I wonder if it would help if in your appeal you state that you only need the coverage for another couple of months, and that it’s important for you to avoid the break in creditable coverage that Harriett mentioned.

Good luck!

Whereas I had no intention of resisting.

You worked at Comp USA and you can afford the COBRA payments?! :eek: :eek: :eek:

(the Cobra from my last job was something like $1500 a month if I wanted to keep it!)

COBRA premiums are set at the total group premium (what your employer was paying + what you were paying as an employee), plus 2% for the costs of administering COBRA. So they vary based on how expensive the coverage was at the previous employer. CompUSA probably has a large and fairly young employee pool, which would help them get lower rates. Also, as a retailer I’m guessing they don’t offer an especially great insurance plan. A small company with older employees and better coverage would have more expensive COBRA payments.

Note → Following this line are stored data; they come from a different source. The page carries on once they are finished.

/-- **STAGE 2 of the Pick engine (registered sub-goal `pickEngine_stage2` of stub
`stub_pickEngine`).** For a Dobrushin carrier pinned at the normaliser `D.pt 1` (radius `ρ`) and at
the root `x` (radius `r`), a function `h` holomorphic on the carrier with `h' = α g` there
(`α ≠ 0`), satisfying (I1) arm regularity and (I2) the root wedge on a punctured closed half-disc
of radius `r₀ ≤ r` at `x`, (I3) unboundedness at `x` inside the carrier, and (I4) flat regularity
with linear normal growth at every flat point `y ≠ x`, the density `g` satisfies the line's export
contract `IsPickCupLimit D ρ x r g` (unfolded): `g` is holomorphic on the carrier,
`g (z - x)^{5/4} → κ ≠ 0` at the root inside the carrier, and `g → w ≠ 0` at every other flat point.
Composition: TwoArm → NoEssential (Casorati–Weierstrass) → RootOrder at the root, FlatValue
(Schwarz reflection) at the flat points, and the pinned filter identity. [folklore] -/
theorem pickEngine_stage2 :
    ∀ (D : DobrushinDomain) (ρ : ℝ) (x : ℂ) (r r₀ : ℝ) (h g : ℂ → ℂ) (α p ω : ℂ) (θ M : ℝ),
      0 < ρ → D.carrier ∩ Metric.ball (D.pt 1) ρ =
        {z : ℂ | (D.pt 1).im < z.im} ∩ Metric.ball (D.pt 1) ρ →
      0 < r → D.carrier ∩ Metric.ball x r = {z : ℂ | x.im < z.im} ∩ Metric.ball x r →
      0 < r₀ → r₀ ≤ r → α ≠ 0 →
      DifferentiableOn ℂ h D.carrier → (∀ z ∈ D.carrier, deriv h z = α * g z) →
      ContinuousOn h (({z : ℂ | x.im ≤ z.im} ∩ Metric.ball x r₀) \ {x}) →
      (∀ z ∈ Metric.ball x r₀, z.im = x.im → x.re < z.re →
        ∃ s : ℝ, h z = p + Complex.exp ((θ : ℂ) * Complex.I) * s) →
      (∀ z ∈ Metric.ball x r₀, z.im = x.im → z.re < x.re →
        ∃ s : ℝ, h z = p + Complex.exp (((θ - Real.pi / 4 : ℝ) : ℂ) * Complex.I) * s) →
      ‖ω‖ = 1 → 0 < (ω * Complex.exp (-((θ : ℂ) * Complex.I))).re →
      (ω * Complex.exp (-((θ : ℂ) * Complex.I))).im < (ω * Complex.exp (-((θ : ℂ) * Complex.I))).re →
      (∀ z ∈ ({z : ℂ | x.im ≤ z.im} ∩ Metric.ball x r₀) \ {x}, -M ≤ ((starRingEnd ℂ) ω * h z).re) →
      (∀ A : ℝ, ∃ᶠ z in 𝓝[D.carrier] x, A ≤ ‖h z‖) →
      (∀ y ∈ ({z : ℂ | z.im = (D.pt 1).im} ∩ Metric.ball (D.pt 1) ρ) ∪
          ({z : ℂ | z.im = x.im} ∩ Metric.ball x r), y ≠ x →
        ∃ ρ' : ℝ, 0 < ρ' ∧ ∃ θ' : ℝ, ∃ p' : ℂ, ∃ c' : ℝ, 0 < c' ∧
          ContinuousOn h ({z : ℂ | y.im ≤ z.im} ∩ Metric.ball y ρ') ∧
          (∀ z ∈ Metric.ball y ρ', z.im = y.im →
            (Complex.exp (-((θ' : ℂ) * Complex.I)) * (h z - p')).im = 0) ∧
          (∀ t : ℝ, 0 < t → t < ρ' → c' * t ≤
            |(Complex.exp (-((θ' : ℂ) * Complex.I)) * (h (y + (t : ℂ) * Complex.I) - p')).im|)) →
      DifferentiableOn ℂ g D.carrier ∧
      (∃ κ : ℂ, κ ≠ 0 ∧
        Tendsto (fun z => g z * (z - x) ^ ((5 : ℂ) / 4)) (𝓝[D.carrier] x) (𝓝 κ)) ∧
      (∀ y ∈ ({z : ℂ | z.im = (D.pt 1).im} ∩ Metric.ball (D.pt 1) ρ) ∪
          ({z : ℂ | z.im = x.im} ∩ Metric.ball x r), y ≠ x →
        ∃ w : ℂ, w ≠ 0 ∧ Tendsto g (𝓝[D.carrier] y) (𝓝 w)) := by
  intro D ρ x r r₀ h g α p ω θ M hρ hflat1 hr hflatx hr₀ hr₀r hα hhol hderiv hcontx heast hwest
    hωn hω₁ hω₂ hwedge hdiv hflatreg
  have hopen : IsOpen D.carrier := D.isOpen
  -- `g = α⁻¹ h'` on the carrier
  have hg_eq : ∀ z ∈ D.carrier, g z = α⁻¹ * deriv h z := fun z hz => by
    rw [hderiv z hz]; field_simp
  have hg_ev : ∀ y, g =ᶠ[𝓝[D.carrier] y] fun z => α⁻¹ * deriv h z :=
    fun y => eventually_nhdsWithin_of_forall fun z hz => hg_eq z hz
  ----------------------------------------------------------------------------------------------
  -- clause 1: holomorphy of `g`
  ----------------------------------------------------------------------------------------------
  have hdh : DifferentiableOn ℂ (deriv h) D.carrier :=
    ((hhol.analyticOnNhd hopen).deriv).differentiableOn
  have hg1 : DifferentiableOn ℂ g D.carrier :=
    (hdh.const_mul α⁻¹).congr fun z hz => hg_eq z hz
  refine ⟨hg1, ?_, ?_⟩
  ----------------------------------------------------------------------------------------------
  -- clause 2: the root
  ----------------------------------------------------------------------------------------------
  · -- local flatness at radius `r₀` and the filter identity
    have hflatx₀ : D.carrier ∩ ball x r₀ = {z : ℂ | x.im < z.im} ∩ ball x r₀ :=
      flat_of_subset hflatx rfl (ball_subset_ball hr₀r)
    have hfilt : 𝓝[D.carrier] x = 𝓝[{z : ℂ | x.im < z.im} ∩ ball x r₀] x :=
      nhdsWithin_carrier_eq hr₀ hflatx₀
    set U : Set ℂ := {z : ℂ | x.im < z.im} ∩ ball x r₀ with hU
    have hUsub : U ⊆ D.carrier := fun z hz => by
      have : z ∈ D.carrier ∩ ball x r₀ := by rw [hflatx₀]; exact hz
      exact this.1
    have hUopen : IsOpen U := (isOpen_lt continuous_const continuous_im).inter isOpen_ball
    have hholU : DifferentiableOn ℂ h U := hhol.mono hUsub
    -- TwoArm: the straightened function `G`
    obtain ⟨G, hGd, hGform, hhG⟩ :=
      pickEngine_twoArmReflection x p θ r₀ h hr₀ hholU hcontx heast hwest
    -- `G` is real on the east ray
    have hGreal : ∀ z ∈ ball x r₀, z.im = x.im → x.re < z.re → (G z).im = 0 := by
      intro z hz hzim hzre
      have hzx : z ≠ x := fun h0 => by rw [h0] at hzre; exact lt_irrefl _ hzre
      obtain ⟨s, hs⟩ := heast z hz hzim hzre
      have hmem : z ∈ ({z : ℂ | x.im ≤ z.im} ∩ ball x r₀) \ {x} := ⟨⟨le_of_eq hzim.symm, hz⟩, hzx⟩
      rw [hGform z hmem, hs, add_sub_cancel_left]
      have ht : z - x = (((z - x).re : ℝ) : ℂ) := Complex.ext (by simp) (by simp [hzim])
      have htpos : 0 < (z - x).re := by simp; linarith
      rw [ht, show ((1 / 4 : ℂ)) = ((1 / 4 : ℝ) : ℂ) by push_cast; ring,
        ← ofReal_cpow htpos.le, ← mul_assoc, ← Complex.exp_add,
        show -((θ : ℂ) * I) + (θ : ℂ) * I = 0 by ring, Complex.exp_zero, one_mul]
      simp
    -- the wedge in straightened coordinates: `ω' = ω e^{-iθ}`, `M' = M + |re (ω̄ p)|`
    set ω' : ℂ := ω * exp (-((θ : ℂ) * I)) with hω'
    have hkey : ∀ z ∈ ({z : ℂ | x.im ≤ z.im} ∩ ball x r₀) \ {x},
        (starRingEnd ℂ) ω' * ((z - x) ^ (-(1 / 4 : ℂ)) * G z) =
          (starRingEnd ℂ) ω * (h z - p) := by
      intro z hz
      have hzx : z - x ≠ 0 := sub_ne_zero.2 hz.2
      rw [hGform z hz]
      have h1 : (z - x) ^ (-(1 / 4 : ℂ)) * (z - x) ^ ((1 / 4 : ℂ)) = 1 := by
        rw [← cpow_add _ _ hzx, show -(1 / 4 : ℂ) + 1 / 4 = 0 by ring, cpow_zero]
      have h2 : (starRingEnd ℂ) ω' = (starRingEnd ℂ) ω * exp ((θ : ℂ) * I) := by
        rw [hω', map_mul, ← Complex.exp_conj]
        congr 2
        simp [Complex.conj_ofReal]
      have h3 : exp ((θ : ℂ) * I) * exp (-((θ : ℂ) * I)) = 1 := by
        rw [← Complex.exp_add, show (θ : ℂ) * I + -((θ : ℂ) * I) = 0 by ring, Complex.exp_zero]
      calc (starRingEnd ℂ) ω' * ((z - x) ^ (-(1 / 4 : ℂ)) *
            (exp (-((θ : ℂ) * I)) * (h z - p) * (z - x) ^ ((1 / 4 : ℂ))))
          = (starRingEnd ℂ) ω * (exp ((θ : ℂ) * I) * exp (-((θ : ℂ) * I))) * (h z - p) *
              ((z - x) ^ (-(1 / 4 : ℂ)) * (z - x) ^ ((1 / 4 : ℂ))) := by rw [h2]; ring
        _ = (starRingEnd ℂ) ω * (h z - p) := by rw [h1, h3]; ring
    have hwedge' : ∀ z ∈ ({z : ℂ | x.im ≤ z.im} ∩ ball x r₀) \ {x},
        -(M + |((starRingEnd ℂ) ω * p).re|) ≤
          ((starRingEnd ℂ) ω' * ((z - x) ^ (-(1 / 4 : ℂ)) * G z)).re := by
      intro z hz
      rw [hkey z hz, mul_sub, Complex.sub_re]
      have := hwedge z hz
      have := neg_abs_le ((starRingEnd ℂ) ω * p).re
      linarith [le_abs_self ((starRingEnd ℂ) ω * p).re]
    -- NoEssential: `G` is meromorphic at `x`
    have hmer : MeromorphicAt G x :=
      pickEngine_noEssentialSingularity x ω' r₀ (M + |((starRingEnd ℂ) ω * p).re|) G hr₀ hω₁ hω₂
        hGd hGreal hwedge'
    -- RootOrder: removable singularity with nonzero value, and the coefficient
    have hω'n : ‖ω'‖ = 1 := by
      rw [hω', norm_mul, hωn, one_mul, show -((θ : ℂ) * I) = ((-θ : ℝ) : ℂ) * I by push_cast; ring,
        Complex.norm_exp_ofReal_mul_I]
    have hUx : U ⊆ {x}ᶜ := by
      rintro z ⟨hz, -⟩ rfl; simp at hz
    have hdivG : ∀ A : ℝ, ∃ᶠ z in 𝓝[U] x, A ≤ ‖(z - x) ^ (-(1 / 4 : ℂ)) * G z‖ := by
      intro A
      have hfr : ∃ᶠ z in 𝓝[U] x, A + ‖p‖ ≤ ‖h z‖ := by rw [← hfilt]; exact hdiv (A + ‖p‖)
      refine (hfr.and_eventually self_mem_nhdsWithin).mono ?_
      rintro z ⟨hz, hzU⟩
      have hform := hhG z hzU
      have : (z - x) ^ (-(1 / 4 : ℂ)) * G z = exp (-((θ : ℂ) * I)) * (h z - p) := by
        rw [hform, ← mul_assoc, ← Complex.exp_add,
          show -((θ : ℂ) * I) + (θ : ℂ) * I = 0 by ring, Complex.exp_zero, one_mul]
      rw [this, norm_mul, show -((θ : ℂ) * I) = ((-θ : ℝ) : ℂ) * I by push_cast; ring,
        Complex.norm_exp_ofReal_mul_I, one_mul]
      linarith [norm_sub_norm_le (h z) p, norm_sub_rev (h z) p,
        (norm_sub_le (h z) (h z - p) : ‖h z - (h z - p)‖ ≤ _), show ‖h z - (h z - p)‖ = ‖p‖ by simp]
    have hwedgeU : ∀ z ∈ U, -(M + |((starRingEnd ℂ) ω * p).re|) ≤
        ((starRingEnd ℂ) ω' * ((z - x) ^ (-(1 / 4 : ℂ)) * G z)).re :=
      fun z hz => hwedge' z ⟨⟨show x.im ≤ z.im from le_of_lt (show x.im < z.im from hz.1), hz.2⟩, hUx hz⟩
    obtain ⟨c, hc, hGc, hcoef⟩ :=
      pickEngine_rootOrder x ω' r₀ (M + |((starRingEnd ℂ) ω * p).re|) G hr₀ hω'n hmer hwedgeU hdivG
    -- back to `g = α⁻¹ h'`, `h = p + e^{iθ} (· - x)^{-1/4} G` on `U`
    refine ⟨α⁻¹ * exp ((θ : ℂ) * I) * (-c / 4), by
      refine mul_ne_zero (mul_ne_zero (inv_ne_zero hα) (Complex.exp_ne_zero _)) ?_
      simpa using hc, ?_⟩
    have hderivU : ∀ z ∈ U, deriv h z =
        exp ((θ : ℂ) * I) * deriv (fun w => (w - x) ^ (-(1 / 4 : ℂ)) * G w) z := by
      intro z hz
      have heq : h =ᶠ[𝓝 z] fun w => p + exp ((θ : ℂ) * I) * ((w - x) ^ (-(1 / 4 : ℂ)) * G w) := by
        filter_upwards [hUopen.mem_nhds hz] with w hw
        rw [← hhG w hw]; ring
      rw [heq.deriv_eq]
      have hzx : z - x ≠ 0 := sub_ne_zero.2 (hUx hz)
      have hslit : z - x ∈ slitPlane := mem_slitPlane_iff.2 (Or.inr (by
        have : 0 < (z - x).im := by simp only [sub_im, sub_pos]; exact hz.1
        exact this.ne'))
      have hGz : DifferentiableAt ℂ G z :=
        hGd.differentiableAt ((isOpen_ball.sdiff isClosed_singleton).mem_nhds ⟨hz.2, hUx hz⟩)
      have hF : DifferentiableAt ℂ (fun w => (w - x) ^ (-(1 / 4 : ℂ)) * G w) z :=
        ((differentiableAt_id.sub_const x).cpow_const hslit).mul hGz
      rw [deriv_const_add, deriv_const_mul _ hF]
    have hlim := (hcoef.mono_left (nhdsWithin_mono x (inter_subset_left : U ⊆ {z : ℂ | x.im < z.im})))
    rw [hfilt]
    refine ((hlim.const_mul (α⁻¹ * exp ((θ : ℂ) * I)))).congr' ?_
    filter_upwards [self_mem_nhdsWithin] with z hz
    rw [hg_eq z (hUsub hz), hderivU z hz]
    ring
  ----------------------------------------------------------------------------------------------
  -- clause 3: the flat points
  ----------------------------------------------------------------------------------------------
  · intro y hy hyx
    obtain ⟨ρ', hρ', θ', p', c', hc', hconty, hliney, hgrowy⟩ := hflatreg y hy hyx
    -- a radius inside the pinned ball at `y`
    obtain ⟨s, hs, hsρ', hflaty⟩ : ∃ s : ℝ, 0 < s ∧ s ≤ ρ' ∧
        D.carrier ∩ ball y s = {z : ℂ | y.im < z.im} ∩ ball y s := by
      rcases hy with ⟨hyim, hyb⟩ | ⟨hyim, hyb⟩
      · obtain ⟨s₁, hs₁, hsub⟩ := exists_ball_subset_ball hyb
        refine ⟨min s₁ ρ', lt_min hs₁ hρ', min_le_right _ _, ?_⟩
        exact flat_of_subset hflat1 hyim ((ball_subset_ball (min_le_left _ _)).trans hsub)
      · obtain ⟨s₁, hs₁, hsub⟩ := exists_ball_subset_ball hyb
        refine ⟨min s₁ ρ', lt_min hs₁ hρ', min_le_right _ _, ?_⟩
        exact flat_of_subset hflatx hyim ((ball_subset_ball (min_le_left _ _)).trans hsub)
    have hVsub : {z : ℂ | y.im < z.im} ∩ ball y s ⊆ D.carrier := fun z hz => by
      have : z ∈ D.carrier ∩ ball y s := by rw [hflaty]; exact hz
      exact this.1
    have hholV : DifferentiableOn ℂ h ({z : ℂ | y.im < z.im} ∩ ball y s) := hhol.mono hVsub
    have hcontV : ContinuousOn h ({z : ℂ | y.im ≤ z.im} ∩ ball y s) :=
      hconty.mono (inter_subset_inter_right _ (ball_subset_ball hsρ'))
    have hlineV : ∀ z ∈ ball y s, z.im = y.im →
        (exp (-((θ' : ℂ) * I)) * (h z - p')).im = 0 :=
      fun z hz hzim => hliney z (ball_subset_ball hsρ' hz) hzim
    have hgrowV : ∀ t : ℝ, 0 < t → t < s →
        c' * t ≤ |(exp (-((θ' : ℂ) * I)) * (h (y + (t : ℂ) * I) - p')).im| :=
      fun t ht hts => hgrowy t ht (hts.trans_le hsρ')
    obtain ⟨w, hw, hlim⟩ := pickEngine_flatValue y p' θ' s c' h hs hc' hholV hcontV hlineV hgrowV
    refine ⟨α⁻¹ * w, mul_ne_zero (inv_ne_zero hα) hw, ?_⟩
    have hg_ev_y := hg_ev y
    rw [nhdsWithin_carrier_eq hs hflaty] at hg_ev_y ⊢
    exact ((hlim.const_mul α⁻¹)).congr' hg_ev_y.symm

This site has solid info on COBRA http://www.dol.gov/ebsa/faqs/faq_consumer_cobra.html

And back to the OP, I noticed this on linked page " Premiums for successive periods of coverage are due on the date stated in the plan with a minimum 30-day grace period for payments." Was this grace period already factored into your calculation of payment due dates? If not, cite it in your appeal.

I’m single and young, so my previous monthly insurance premiums were just under $200 a month. Affordable considering some of the health problems I deal with - depression, ADD, migraines, and such. I did not work in the stores, thank heavens, but in the corporate tower in IT, which meant a living, if not great, wage. At the time of the layoffs, I was actually working two jobs - a part time teaching job in the morning, and full time tech support in the evening.

I’d be happy to answer your question, but the OP has left me a little confused. Were you making your July payment or your August payment? If August, you’re golden, if July…you may have a problem. In any event, if you are going on to employer provided coverage, you’re fine. The law says they have to cover you, no matter how bad your health is. If you’re going onto an individual plan, you still should be OK because you’re HIPAA eligible(you can not be turned down for health reasons) for 62 days after your last policy lapses. HIPAA policies have their own problems however…

July payment. I’d counted on the grace period ending the fifth, like in the previous month. Money’s a bit tight just now, though it’s soon to get better.

The 62-day thing is good to know. Now I only have to fuss about prescription costs.